[Collected data]
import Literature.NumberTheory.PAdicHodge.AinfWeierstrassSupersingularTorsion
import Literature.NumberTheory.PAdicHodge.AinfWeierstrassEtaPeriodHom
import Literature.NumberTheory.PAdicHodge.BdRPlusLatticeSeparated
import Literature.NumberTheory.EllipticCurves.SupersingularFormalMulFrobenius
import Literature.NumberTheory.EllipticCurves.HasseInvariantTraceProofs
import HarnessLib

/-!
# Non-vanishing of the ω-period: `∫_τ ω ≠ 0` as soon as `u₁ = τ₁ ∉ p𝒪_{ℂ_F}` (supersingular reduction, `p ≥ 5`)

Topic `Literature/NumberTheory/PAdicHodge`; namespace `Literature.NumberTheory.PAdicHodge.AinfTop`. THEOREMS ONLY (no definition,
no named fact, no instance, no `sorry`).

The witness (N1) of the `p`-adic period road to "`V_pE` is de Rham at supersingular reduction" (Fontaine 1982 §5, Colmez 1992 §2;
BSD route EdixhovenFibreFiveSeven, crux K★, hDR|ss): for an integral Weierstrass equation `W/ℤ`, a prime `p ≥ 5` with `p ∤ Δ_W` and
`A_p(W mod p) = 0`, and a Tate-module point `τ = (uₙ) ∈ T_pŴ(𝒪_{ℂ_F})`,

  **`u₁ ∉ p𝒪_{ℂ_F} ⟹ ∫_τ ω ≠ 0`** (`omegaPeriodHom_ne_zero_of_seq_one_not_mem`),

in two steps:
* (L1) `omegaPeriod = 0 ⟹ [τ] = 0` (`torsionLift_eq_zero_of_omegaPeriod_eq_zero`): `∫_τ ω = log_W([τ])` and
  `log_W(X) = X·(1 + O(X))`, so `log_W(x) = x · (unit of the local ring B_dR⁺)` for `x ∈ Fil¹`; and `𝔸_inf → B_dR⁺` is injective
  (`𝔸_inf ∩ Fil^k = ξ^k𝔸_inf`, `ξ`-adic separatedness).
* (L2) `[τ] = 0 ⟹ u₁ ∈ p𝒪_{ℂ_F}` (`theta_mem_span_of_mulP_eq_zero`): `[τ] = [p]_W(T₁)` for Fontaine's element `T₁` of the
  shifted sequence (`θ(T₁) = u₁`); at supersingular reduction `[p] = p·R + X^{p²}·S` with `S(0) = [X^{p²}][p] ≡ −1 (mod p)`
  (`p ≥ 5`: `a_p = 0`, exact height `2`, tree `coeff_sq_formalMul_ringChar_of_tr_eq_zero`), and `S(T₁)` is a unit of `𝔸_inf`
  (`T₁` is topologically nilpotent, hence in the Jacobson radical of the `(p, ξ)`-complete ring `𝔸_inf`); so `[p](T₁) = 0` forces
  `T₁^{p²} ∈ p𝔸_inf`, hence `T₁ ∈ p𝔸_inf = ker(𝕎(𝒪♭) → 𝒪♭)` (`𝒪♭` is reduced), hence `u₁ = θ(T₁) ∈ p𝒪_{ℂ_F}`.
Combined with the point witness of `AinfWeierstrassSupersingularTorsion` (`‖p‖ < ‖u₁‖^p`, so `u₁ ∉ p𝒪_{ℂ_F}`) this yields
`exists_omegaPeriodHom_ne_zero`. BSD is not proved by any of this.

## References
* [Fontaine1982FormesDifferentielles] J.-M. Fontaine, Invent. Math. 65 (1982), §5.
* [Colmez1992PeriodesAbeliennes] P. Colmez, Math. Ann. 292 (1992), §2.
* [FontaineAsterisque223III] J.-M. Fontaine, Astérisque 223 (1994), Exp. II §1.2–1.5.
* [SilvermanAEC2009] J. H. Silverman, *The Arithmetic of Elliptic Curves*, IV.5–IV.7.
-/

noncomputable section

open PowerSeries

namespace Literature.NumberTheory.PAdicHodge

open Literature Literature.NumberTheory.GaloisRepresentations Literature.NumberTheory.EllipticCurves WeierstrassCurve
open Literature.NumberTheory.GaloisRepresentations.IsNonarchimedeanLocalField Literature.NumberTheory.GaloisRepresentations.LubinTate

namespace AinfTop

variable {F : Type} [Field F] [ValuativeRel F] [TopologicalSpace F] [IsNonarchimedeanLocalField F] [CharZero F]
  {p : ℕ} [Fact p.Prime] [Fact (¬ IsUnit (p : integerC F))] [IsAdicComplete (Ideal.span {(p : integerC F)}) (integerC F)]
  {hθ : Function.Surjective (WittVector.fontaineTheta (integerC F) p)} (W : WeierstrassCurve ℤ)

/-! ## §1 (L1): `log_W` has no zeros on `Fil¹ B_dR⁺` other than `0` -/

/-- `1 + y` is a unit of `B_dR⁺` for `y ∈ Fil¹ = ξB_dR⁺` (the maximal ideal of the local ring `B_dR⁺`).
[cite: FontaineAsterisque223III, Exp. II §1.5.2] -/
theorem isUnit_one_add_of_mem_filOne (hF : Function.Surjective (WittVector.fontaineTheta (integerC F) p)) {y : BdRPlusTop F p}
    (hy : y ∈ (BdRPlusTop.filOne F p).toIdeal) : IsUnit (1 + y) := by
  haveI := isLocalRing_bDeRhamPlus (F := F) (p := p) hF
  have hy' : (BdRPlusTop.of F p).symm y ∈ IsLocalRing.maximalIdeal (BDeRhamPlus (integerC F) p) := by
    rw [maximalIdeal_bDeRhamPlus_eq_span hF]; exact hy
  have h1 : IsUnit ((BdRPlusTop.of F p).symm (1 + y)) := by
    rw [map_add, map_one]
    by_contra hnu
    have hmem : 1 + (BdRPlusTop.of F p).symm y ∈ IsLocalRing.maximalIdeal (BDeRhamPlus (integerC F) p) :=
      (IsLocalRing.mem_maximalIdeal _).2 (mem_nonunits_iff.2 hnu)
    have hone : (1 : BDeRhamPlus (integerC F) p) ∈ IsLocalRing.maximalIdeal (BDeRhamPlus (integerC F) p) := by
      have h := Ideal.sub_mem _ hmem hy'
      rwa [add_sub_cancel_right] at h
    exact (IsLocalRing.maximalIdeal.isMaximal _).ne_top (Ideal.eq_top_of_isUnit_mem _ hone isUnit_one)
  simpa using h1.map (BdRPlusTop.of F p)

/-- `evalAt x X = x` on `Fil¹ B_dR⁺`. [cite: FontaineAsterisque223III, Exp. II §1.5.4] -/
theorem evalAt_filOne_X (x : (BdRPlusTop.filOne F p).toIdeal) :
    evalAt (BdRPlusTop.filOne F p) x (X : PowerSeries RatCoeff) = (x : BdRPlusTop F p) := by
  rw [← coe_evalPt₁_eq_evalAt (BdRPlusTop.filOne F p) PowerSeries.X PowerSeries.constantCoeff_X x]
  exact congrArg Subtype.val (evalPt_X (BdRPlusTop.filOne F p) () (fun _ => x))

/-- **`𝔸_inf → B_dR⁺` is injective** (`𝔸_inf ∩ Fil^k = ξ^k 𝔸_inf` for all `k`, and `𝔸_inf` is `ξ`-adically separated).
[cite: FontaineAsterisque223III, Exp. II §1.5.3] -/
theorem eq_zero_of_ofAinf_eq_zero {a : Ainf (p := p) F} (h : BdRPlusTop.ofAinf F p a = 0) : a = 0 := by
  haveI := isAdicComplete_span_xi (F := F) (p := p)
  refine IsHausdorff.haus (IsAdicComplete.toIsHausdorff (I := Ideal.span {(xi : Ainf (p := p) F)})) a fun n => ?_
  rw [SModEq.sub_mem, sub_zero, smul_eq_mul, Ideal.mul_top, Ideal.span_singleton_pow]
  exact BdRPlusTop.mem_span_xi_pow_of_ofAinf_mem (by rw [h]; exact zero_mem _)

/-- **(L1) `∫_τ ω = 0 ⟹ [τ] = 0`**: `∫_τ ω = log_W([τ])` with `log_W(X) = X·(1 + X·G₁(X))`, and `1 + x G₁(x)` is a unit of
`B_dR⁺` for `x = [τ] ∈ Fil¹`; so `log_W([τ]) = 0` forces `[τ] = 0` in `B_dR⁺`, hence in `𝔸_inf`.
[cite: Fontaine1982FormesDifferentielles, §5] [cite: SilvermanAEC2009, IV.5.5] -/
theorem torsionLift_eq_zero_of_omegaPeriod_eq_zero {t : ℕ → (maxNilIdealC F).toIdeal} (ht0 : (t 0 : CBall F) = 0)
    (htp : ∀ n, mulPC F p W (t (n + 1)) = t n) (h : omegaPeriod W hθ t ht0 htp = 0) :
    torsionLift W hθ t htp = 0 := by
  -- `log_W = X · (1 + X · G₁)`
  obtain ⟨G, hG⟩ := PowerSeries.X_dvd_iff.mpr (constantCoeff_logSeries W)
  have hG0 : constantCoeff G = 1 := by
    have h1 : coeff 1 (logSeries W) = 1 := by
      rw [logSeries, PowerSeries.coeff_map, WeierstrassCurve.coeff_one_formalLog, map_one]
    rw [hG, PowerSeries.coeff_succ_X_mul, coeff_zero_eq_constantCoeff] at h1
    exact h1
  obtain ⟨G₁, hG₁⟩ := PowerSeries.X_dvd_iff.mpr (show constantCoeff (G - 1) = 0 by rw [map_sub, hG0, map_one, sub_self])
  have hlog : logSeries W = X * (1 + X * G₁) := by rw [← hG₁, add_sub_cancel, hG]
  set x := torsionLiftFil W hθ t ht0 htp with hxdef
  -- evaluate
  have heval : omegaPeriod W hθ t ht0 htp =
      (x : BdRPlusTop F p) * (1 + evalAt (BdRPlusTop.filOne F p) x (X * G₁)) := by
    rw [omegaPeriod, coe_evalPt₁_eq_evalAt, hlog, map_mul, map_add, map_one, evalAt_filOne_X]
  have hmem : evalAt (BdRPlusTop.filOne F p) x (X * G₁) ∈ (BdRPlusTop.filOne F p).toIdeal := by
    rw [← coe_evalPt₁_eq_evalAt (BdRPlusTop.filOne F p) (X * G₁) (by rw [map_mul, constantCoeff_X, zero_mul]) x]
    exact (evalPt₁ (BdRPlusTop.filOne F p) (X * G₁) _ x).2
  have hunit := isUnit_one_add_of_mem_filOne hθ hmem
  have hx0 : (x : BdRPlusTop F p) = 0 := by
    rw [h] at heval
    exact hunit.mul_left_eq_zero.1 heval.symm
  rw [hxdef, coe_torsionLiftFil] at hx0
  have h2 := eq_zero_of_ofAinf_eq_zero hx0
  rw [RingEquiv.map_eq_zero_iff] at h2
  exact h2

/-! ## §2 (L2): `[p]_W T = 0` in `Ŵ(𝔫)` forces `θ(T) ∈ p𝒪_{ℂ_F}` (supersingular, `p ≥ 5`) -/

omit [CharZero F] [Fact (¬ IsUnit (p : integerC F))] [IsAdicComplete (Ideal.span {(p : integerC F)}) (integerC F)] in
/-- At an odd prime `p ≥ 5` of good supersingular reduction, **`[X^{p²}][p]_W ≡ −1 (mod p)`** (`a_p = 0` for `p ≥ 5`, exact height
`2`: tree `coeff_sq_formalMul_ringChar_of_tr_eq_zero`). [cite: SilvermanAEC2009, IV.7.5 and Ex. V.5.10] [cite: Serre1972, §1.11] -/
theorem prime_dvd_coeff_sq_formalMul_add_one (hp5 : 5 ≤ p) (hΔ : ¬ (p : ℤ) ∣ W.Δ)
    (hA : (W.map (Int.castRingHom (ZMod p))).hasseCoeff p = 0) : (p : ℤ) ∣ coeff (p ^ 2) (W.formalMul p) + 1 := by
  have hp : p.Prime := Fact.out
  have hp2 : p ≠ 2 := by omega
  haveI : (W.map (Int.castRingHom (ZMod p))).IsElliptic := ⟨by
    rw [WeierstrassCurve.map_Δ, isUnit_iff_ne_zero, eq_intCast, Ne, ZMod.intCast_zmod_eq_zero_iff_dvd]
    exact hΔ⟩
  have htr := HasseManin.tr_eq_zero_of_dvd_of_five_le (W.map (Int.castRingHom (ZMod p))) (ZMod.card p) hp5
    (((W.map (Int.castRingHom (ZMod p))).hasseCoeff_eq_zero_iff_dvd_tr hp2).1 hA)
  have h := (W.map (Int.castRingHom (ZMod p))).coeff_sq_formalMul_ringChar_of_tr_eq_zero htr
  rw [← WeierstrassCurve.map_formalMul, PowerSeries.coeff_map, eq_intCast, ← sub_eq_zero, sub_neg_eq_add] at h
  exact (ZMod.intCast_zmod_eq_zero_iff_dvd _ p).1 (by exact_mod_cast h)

**Exercise brief:** Among the entries above, the lines between the ones containing "65 (1982), §5." and "F] [CharZero F]", inclusive, are to be transcribed exactly. No other line is to be given.

**Response to the exercise:**
* [Fontaine1982FormesDifferentielles] J.-M. Fontaine, Invent. Math. 65 (1982), §5.
* [Colmez1992PeriodesAbeliennes] P. Colmez, Math. Ann. 292 (1992), §2.
* [FontaineAsterisque223III] J.-M. Fontaine, Astérisque 223 (1994), Exp. II §1.2–1.5.
* [SilvermanAEC2009] J. H. Silverman, *The Arithmetic of Elliptic Curves*, IV.5–IV.7.
-/

noncomputable section

open PowerSeries

namespace Literature.NumberTheory.PAdicHodge

open Literature Literature.NumberTheory.GaloisRepresentations Literature.NumberTheory.EllipticCurves WeierstrassCurve
open Literature.NumberTheory.GaloisRepresentations.IsNonarchimedeanLocalField Literature.NumberTheory.GaloisRepresentations.LubinTate

namespace AinfTop

variable {F : Type} [Field F] [ValuativeRel F] [TopologicalSpace F] [IsNonarchimedeanLocalField F] [CharZero F]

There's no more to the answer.